== Segment start ==
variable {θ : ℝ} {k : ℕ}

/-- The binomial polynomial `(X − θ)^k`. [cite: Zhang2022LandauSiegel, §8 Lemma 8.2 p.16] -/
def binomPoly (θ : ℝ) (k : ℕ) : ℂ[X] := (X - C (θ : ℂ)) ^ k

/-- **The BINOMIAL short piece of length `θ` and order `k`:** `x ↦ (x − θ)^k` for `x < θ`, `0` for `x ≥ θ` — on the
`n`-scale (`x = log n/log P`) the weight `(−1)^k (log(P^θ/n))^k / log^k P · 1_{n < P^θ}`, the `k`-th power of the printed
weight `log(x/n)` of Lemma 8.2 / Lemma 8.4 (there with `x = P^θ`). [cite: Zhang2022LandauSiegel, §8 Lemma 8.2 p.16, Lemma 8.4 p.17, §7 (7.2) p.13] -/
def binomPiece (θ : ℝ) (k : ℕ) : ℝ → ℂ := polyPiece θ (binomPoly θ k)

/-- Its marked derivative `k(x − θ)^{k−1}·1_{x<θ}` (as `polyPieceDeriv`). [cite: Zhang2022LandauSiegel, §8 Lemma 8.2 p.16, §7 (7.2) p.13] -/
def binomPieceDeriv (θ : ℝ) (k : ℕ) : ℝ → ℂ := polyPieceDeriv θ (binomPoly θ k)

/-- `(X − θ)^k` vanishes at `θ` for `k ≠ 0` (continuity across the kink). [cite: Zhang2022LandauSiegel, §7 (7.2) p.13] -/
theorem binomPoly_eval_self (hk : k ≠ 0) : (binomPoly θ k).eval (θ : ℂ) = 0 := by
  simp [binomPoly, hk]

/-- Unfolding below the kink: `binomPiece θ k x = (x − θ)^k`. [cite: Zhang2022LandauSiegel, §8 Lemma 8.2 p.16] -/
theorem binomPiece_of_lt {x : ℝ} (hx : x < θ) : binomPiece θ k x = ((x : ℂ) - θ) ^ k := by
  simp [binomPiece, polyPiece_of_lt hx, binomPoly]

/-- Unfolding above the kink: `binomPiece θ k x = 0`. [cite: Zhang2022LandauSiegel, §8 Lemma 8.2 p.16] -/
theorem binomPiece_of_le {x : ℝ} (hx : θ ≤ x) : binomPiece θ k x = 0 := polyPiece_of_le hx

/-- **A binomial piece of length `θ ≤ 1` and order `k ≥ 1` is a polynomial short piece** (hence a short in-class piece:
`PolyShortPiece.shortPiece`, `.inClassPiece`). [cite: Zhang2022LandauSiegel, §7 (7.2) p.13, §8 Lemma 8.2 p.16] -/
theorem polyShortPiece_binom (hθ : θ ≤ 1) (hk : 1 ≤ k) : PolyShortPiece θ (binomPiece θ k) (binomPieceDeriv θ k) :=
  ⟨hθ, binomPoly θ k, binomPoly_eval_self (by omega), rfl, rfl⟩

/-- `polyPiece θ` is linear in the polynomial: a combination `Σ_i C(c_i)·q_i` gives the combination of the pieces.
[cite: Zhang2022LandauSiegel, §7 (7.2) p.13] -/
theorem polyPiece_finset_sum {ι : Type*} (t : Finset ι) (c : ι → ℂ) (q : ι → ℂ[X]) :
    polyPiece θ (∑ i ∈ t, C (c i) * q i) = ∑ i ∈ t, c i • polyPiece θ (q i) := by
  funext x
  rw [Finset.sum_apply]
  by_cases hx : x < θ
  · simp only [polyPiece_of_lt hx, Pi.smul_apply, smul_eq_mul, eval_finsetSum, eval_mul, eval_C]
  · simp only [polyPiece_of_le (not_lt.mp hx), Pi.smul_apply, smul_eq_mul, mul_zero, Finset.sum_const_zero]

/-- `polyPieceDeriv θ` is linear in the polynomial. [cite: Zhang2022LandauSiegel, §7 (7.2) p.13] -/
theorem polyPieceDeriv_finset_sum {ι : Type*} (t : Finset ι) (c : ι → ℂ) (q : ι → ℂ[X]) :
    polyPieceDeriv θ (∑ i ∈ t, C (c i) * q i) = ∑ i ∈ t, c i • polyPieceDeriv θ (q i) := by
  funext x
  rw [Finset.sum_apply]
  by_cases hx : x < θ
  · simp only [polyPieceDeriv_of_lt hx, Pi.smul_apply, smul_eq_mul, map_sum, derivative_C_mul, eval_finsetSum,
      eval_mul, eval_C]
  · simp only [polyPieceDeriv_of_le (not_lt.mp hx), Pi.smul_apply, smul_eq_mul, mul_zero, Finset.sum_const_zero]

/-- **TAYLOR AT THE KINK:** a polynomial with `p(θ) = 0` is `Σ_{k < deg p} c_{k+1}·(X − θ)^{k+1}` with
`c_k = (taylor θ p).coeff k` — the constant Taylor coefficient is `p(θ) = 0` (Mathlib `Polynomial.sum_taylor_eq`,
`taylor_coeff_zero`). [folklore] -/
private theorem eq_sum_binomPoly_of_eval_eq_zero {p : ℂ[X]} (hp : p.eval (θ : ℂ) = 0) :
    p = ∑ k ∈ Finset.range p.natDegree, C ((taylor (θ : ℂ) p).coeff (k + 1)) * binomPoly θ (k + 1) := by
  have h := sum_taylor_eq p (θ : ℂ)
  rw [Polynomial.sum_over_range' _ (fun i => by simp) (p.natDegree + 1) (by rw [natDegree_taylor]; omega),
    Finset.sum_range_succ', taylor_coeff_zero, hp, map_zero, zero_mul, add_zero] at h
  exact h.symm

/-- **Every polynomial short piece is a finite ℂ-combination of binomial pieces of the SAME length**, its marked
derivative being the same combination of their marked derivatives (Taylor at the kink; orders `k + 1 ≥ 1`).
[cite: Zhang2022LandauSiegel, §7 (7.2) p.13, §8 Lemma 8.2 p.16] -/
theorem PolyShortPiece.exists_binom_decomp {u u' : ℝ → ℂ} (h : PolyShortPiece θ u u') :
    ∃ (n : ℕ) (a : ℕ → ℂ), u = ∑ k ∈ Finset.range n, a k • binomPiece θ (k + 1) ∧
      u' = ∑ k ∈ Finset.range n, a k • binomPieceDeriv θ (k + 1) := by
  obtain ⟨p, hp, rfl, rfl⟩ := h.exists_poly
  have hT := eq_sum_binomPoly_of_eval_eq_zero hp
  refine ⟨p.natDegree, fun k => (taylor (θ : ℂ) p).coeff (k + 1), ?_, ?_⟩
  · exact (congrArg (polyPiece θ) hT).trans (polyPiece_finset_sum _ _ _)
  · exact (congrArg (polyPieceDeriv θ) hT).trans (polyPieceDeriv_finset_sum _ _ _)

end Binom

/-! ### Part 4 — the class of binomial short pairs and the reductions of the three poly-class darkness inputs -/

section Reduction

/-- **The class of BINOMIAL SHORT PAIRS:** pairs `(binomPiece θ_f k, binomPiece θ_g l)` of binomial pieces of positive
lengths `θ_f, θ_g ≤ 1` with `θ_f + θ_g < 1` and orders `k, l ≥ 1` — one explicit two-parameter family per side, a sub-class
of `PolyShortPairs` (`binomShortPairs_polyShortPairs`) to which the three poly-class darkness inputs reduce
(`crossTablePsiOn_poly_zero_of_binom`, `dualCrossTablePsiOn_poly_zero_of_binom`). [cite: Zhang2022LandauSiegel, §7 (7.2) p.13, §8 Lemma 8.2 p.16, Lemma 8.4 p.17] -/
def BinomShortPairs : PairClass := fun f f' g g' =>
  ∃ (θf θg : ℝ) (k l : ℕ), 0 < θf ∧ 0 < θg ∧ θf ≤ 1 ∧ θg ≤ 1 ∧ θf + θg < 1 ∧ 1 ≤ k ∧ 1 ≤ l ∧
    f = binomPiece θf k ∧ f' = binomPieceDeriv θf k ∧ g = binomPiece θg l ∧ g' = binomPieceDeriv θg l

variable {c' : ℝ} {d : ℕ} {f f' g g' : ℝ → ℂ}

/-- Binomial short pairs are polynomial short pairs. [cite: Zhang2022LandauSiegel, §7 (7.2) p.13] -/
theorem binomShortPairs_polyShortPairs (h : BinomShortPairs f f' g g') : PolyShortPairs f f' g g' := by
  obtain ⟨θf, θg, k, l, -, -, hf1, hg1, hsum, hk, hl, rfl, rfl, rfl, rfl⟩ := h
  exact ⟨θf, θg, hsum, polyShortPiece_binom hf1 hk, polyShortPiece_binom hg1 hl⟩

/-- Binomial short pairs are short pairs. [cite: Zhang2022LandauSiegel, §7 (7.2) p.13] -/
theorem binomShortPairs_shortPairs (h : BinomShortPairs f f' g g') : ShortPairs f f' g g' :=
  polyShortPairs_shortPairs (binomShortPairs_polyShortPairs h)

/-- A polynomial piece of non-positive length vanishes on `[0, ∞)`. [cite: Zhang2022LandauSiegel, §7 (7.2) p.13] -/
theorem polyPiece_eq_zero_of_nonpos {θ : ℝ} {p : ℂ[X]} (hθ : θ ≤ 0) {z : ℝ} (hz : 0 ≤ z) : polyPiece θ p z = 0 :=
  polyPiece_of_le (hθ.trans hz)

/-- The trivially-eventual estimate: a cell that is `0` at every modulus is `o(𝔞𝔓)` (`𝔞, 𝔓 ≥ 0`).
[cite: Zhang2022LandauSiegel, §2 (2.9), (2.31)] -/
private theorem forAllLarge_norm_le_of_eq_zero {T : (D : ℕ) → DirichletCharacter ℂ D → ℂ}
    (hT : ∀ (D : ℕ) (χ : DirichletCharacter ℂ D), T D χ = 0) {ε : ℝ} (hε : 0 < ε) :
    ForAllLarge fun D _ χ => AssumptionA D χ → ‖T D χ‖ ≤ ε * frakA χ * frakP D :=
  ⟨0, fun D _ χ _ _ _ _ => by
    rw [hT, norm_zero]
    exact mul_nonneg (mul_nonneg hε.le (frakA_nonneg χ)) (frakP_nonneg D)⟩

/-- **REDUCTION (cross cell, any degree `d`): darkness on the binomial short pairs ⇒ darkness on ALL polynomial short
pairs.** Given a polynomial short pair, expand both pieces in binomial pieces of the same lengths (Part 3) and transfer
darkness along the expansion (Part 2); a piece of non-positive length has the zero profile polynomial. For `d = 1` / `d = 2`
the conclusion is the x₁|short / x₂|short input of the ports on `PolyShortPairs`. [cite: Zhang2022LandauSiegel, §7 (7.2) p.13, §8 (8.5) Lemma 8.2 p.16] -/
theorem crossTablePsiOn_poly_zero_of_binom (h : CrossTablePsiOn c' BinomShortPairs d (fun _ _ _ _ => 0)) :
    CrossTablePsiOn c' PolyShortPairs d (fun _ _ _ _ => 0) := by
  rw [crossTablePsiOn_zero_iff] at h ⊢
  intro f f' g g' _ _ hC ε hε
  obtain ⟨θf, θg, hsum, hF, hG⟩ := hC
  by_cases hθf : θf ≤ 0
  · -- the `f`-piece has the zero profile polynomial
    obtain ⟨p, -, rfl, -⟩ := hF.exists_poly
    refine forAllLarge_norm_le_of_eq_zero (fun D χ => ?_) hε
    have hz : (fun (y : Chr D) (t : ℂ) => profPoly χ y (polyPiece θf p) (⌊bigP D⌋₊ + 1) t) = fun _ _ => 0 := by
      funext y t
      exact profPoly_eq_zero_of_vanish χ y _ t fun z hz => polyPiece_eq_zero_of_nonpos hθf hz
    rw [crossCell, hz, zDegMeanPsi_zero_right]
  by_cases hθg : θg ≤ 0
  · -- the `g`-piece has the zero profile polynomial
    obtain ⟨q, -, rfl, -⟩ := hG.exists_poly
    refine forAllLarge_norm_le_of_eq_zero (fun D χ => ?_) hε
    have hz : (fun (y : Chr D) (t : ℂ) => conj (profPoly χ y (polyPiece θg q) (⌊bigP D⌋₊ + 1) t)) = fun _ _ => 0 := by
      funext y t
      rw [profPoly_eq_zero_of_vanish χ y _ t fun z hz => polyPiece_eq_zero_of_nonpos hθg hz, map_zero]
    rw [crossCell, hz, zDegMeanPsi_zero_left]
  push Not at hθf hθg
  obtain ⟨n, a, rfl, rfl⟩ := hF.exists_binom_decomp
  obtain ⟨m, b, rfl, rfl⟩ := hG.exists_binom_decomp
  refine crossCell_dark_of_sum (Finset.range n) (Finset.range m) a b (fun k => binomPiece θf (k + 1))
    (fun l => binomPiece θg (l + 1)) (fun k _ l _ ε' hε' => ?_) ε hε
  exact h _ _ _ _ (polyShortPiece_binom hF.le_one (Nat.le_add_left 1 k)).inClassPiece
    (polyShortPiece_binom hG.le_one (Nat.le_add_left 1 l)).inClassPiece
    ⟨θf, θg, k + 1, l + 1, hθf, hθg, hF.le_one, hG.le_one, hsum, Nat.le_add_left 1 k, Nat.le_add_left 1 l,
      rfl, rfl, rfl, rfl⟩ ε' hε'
== Segment end ==
== Segment start ==
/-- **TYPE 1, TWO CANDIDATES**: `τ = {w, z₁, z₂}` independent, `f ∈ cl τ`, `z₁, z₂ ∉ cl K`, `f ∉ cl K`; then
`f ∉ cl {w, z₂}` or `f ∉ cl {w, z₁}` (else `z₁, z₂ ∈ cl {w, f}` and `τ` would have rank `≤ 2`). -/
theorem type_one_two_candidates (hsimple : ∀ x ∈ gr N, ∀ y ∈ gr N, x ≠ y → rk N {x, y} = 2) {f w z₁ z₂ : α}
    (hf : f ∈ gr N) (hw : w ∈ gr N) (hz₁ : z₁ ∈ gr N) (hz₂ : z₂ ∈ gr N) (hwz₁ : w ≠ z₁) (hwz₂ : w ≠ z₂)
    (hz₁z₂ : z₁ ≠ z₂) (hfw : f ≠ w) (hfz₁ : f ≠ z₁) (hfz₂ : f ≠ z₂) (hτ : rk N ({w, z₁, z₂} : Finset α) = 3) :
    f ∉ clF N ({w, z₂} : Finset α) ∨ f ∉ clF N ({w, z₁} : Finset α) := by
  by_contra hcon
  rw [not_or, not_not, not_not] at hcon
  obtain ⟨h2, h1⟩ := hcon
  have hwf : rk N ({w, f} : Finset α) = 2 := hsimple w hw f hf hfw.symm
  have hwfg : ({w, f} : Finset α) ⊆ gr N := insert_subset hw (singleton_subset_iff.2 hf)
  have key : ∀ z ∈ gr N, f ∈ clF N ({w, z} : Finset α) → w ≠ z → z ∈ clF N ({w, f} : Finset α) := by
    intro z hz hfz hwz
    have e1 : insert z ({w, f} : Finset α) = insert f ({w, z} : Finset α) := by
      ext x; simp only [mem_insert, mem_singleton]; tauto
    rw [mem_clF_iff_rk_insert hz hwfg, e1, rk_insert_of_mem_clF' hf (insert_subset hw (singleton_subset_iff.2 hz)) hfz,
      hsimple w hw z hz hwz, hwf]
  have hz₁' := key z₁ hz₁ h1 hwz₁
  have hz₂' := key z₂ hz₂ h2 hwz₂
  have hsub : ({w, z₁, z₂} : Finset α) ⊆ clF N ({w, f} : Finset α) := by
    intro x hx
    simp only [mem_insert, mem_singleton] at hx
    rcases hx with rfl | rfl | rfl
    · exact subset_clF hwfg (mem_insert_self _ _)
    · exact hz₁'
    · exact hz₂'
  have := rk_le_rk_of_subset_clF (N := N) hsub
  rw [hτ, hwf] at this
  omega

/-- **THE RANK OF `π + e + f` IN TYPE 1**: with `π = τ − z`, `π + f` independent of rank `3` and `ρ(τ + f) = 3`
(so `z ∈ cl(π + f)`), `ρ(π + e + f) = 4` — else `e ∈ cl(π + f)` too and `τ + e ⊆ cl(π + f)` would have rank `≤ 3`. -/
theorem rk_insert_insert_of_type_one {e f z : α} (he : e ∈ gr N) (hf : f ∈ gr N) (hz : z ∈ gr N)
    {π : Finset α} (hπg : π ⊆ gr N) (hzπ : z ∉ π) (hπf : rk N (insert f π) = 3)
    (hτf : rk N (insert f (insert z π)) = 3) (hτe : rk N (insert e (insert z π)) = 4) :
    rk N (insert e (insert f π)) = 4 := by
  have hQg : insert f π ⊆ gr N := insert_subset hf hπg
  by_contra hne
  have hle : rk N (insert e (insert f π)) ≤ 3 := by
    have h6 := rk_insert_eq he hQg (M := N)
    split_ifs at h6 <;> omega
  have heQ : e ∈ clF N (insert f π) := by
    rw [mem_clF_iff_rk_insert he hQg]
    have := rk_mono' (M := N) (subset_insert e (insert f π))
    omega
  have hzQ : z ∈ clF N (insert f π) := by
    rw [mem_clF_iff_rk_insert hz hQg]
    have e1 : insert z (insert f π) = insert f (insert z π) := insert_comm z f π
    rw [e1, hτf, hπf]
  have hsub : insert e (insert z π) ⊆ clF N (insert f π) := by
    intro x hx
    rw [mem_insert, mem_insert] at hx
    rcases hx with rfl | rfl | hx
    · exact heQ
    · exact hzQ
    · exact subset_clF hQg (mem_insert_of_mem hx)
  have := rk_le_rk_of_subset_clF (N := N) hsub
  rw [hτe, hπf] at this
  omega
== Segment end ==
== Segment start ==
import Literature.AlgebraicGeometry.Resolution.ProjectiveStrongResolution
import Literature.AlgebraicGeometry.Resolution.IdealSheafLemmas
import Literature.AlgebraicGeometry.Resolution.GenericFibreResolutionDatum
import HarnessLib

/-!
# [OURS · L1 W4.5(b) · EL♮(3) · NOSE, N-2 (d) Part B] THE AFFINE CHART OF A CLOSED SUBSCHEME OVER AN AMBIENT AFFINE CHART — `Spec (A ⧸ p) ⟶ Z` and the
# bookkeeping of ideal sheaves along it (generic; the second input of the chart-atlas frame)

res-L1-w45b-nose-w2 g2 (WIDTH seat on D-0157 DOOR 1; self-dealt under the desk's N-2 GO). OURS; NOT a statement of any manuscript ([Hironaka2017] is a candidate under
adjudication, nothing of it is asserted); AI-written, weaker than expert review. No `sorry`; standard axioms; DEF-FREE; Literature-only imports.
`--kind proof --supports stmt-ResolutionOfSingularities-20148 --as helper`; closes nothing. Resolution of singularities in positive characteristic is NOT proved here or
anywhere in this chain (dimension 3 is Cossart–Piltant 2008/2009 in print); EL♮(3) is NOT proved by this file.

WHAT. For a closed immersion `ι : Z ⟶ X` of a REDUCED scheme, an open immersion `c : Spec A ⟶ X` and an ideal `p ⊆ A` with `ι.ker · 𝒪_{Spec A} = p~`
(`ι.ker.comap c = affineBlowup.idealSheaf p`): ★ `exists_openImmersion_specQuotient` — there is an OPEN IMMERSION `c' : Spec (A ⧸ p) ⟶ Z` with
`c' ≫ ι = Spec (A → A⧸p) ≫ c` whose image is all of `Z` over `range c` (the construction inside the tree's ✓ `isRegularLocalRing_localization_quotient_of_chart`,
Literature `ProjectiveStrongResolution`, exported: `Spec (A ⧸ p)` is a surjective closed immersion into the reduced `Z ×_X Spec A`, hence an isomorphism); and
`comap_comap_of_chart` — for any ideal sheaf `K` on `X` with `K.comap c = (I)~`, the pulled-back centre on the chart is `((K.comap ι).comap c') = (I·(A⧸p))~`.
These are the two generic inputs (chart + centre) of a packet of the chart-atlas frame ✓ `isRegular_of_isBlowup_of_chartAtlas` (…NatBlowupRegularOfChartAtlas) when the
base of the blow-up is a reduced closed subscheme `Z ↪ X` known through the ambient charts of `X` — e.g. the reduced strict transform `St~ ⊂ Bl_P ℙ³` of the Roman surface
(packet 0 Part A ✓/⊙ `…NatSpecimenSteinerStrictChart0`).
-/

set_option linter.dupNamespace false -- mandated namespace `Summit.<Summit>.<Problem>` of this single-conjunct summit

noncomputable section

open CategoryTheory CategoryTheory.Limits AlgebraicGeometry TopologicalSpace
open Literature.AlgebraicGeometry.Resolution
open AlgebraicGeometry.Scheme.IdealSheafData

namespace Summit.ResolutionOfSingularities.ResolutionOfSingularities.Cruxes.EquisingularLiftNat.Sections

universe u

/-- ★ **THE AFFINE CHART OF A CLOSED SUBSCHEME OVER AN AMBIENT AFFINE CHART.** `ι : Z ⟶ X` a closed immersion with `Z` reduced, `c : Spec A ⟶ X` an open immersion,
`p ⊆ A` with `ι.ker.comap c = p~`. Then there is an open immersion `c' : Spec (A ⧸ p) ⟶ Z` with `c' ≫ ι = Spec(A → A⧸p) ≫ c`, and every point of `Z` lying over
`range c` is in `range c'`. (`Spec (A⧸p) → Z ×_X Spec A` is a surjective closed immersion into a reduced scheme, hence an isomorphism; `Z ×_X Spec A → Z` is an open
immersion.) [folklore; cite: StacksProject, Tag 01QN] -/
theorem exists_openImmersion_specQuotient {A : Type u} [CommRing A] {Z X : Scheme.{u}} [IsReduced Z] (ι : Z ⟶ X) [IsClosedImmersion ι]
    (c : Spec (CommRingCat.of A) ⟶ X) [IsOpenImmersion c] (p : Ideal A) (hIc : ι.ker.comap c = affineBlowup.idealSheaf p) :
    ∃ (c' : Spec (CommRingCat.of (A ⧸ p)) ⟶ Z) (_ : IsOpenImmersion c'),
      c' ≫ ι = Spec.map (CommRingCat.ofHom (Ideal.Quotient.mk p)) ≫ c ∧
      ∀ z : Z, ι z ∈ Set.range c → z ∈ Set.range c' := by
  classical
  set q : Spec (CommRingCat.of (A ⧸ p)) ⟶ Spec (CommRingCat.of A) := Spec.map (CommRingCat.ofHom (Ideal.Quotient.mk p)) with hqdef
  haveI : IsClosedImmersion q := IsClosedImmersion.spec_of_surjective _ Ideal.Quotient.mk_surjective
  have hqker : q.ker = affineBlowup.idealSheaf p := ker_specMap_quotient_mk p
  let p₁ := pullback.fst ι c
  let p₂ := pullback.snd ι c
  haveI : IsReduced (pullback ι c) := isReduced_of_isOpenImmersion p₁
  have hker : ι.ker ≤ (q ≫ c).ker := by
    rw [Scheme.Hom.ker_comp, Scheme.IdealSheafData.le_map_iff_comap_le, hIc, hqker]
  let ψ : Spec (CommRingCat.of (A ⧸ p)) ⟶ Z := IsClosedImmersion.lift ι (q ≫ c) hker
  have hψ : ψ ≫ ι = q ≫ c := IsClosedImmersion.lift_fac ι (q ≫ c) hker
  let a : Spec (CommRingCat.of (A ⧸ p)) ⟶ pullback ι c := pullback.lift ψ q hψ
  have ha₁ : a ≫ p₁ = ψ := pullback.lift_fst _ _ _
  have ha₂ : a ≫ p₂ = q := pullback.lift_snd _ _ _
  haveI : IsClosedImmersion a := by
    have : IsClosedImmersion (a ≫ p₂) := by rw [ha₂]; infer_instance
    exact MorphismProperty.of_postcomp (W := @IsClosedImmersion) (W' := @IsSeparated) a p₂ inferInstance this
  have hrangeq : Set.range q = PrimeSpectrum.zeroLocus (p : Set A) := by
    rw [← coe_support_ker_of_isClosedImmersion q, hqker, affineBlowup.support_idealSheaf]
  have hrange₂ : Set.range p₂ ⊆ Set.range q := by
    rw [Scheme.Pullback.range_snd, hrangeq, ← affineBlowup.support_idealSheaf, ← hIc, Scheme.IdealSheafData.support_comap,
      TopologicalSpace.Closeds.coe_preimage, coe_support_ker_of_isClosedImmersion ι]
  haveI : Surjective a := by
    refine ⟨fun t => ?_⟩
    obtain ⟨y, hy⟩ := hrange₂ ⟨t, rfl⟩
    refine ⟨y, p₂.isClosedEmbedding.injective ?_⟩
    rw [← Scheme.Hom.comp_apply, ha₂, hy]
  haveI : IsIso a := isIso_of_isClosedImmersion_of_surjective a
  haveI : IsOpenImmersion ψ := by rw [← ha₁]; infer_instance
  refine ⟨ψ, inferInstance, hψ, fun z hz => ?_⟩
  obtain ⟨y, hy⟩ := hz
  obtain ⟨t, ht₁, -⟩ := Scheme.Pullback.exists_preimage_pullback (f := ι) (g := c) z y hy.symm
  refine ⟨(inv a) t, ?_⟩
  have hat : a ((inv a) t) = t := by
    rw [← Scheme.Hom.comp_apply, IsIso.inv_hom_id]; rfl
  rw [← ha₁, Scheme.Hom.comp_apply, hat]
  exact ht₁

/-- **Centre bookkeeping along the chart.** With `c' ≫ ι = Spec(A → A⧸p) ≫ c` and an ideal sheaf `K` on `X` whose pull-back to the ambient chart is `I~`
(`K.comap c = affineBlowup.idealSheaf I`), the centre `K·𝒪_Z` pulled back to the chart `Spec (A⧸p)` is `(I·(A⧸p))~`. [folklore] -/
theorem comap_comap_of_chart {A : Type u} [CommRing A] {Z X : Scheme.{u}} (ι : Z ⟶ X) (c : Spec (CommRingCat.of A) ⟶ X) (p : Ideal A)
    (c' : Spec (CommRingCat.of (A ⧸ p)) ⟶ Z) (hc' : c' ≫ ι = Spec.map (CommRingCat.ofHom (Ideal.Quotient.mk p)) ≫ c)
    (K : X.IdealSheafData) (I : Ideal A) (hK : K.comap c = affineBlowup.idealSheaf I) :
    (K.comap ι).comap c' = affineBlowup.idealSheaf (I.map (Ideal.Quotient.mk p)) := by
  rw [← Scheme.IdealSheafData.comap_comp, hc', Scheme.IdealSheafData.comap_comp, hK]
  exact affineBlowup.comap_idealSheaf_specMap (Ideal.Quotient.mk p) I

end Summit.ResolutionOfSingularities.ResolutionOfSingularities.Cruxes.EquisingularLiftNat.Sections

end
== Segment end ==
__WORK REQUEST__. Look over the entries for "rcases", then copy every line that includes that string.

__TASK SOLUTION__.
    rcases hx with rfl | rfl | rfl
    rcases hx with rfl | rfl | hx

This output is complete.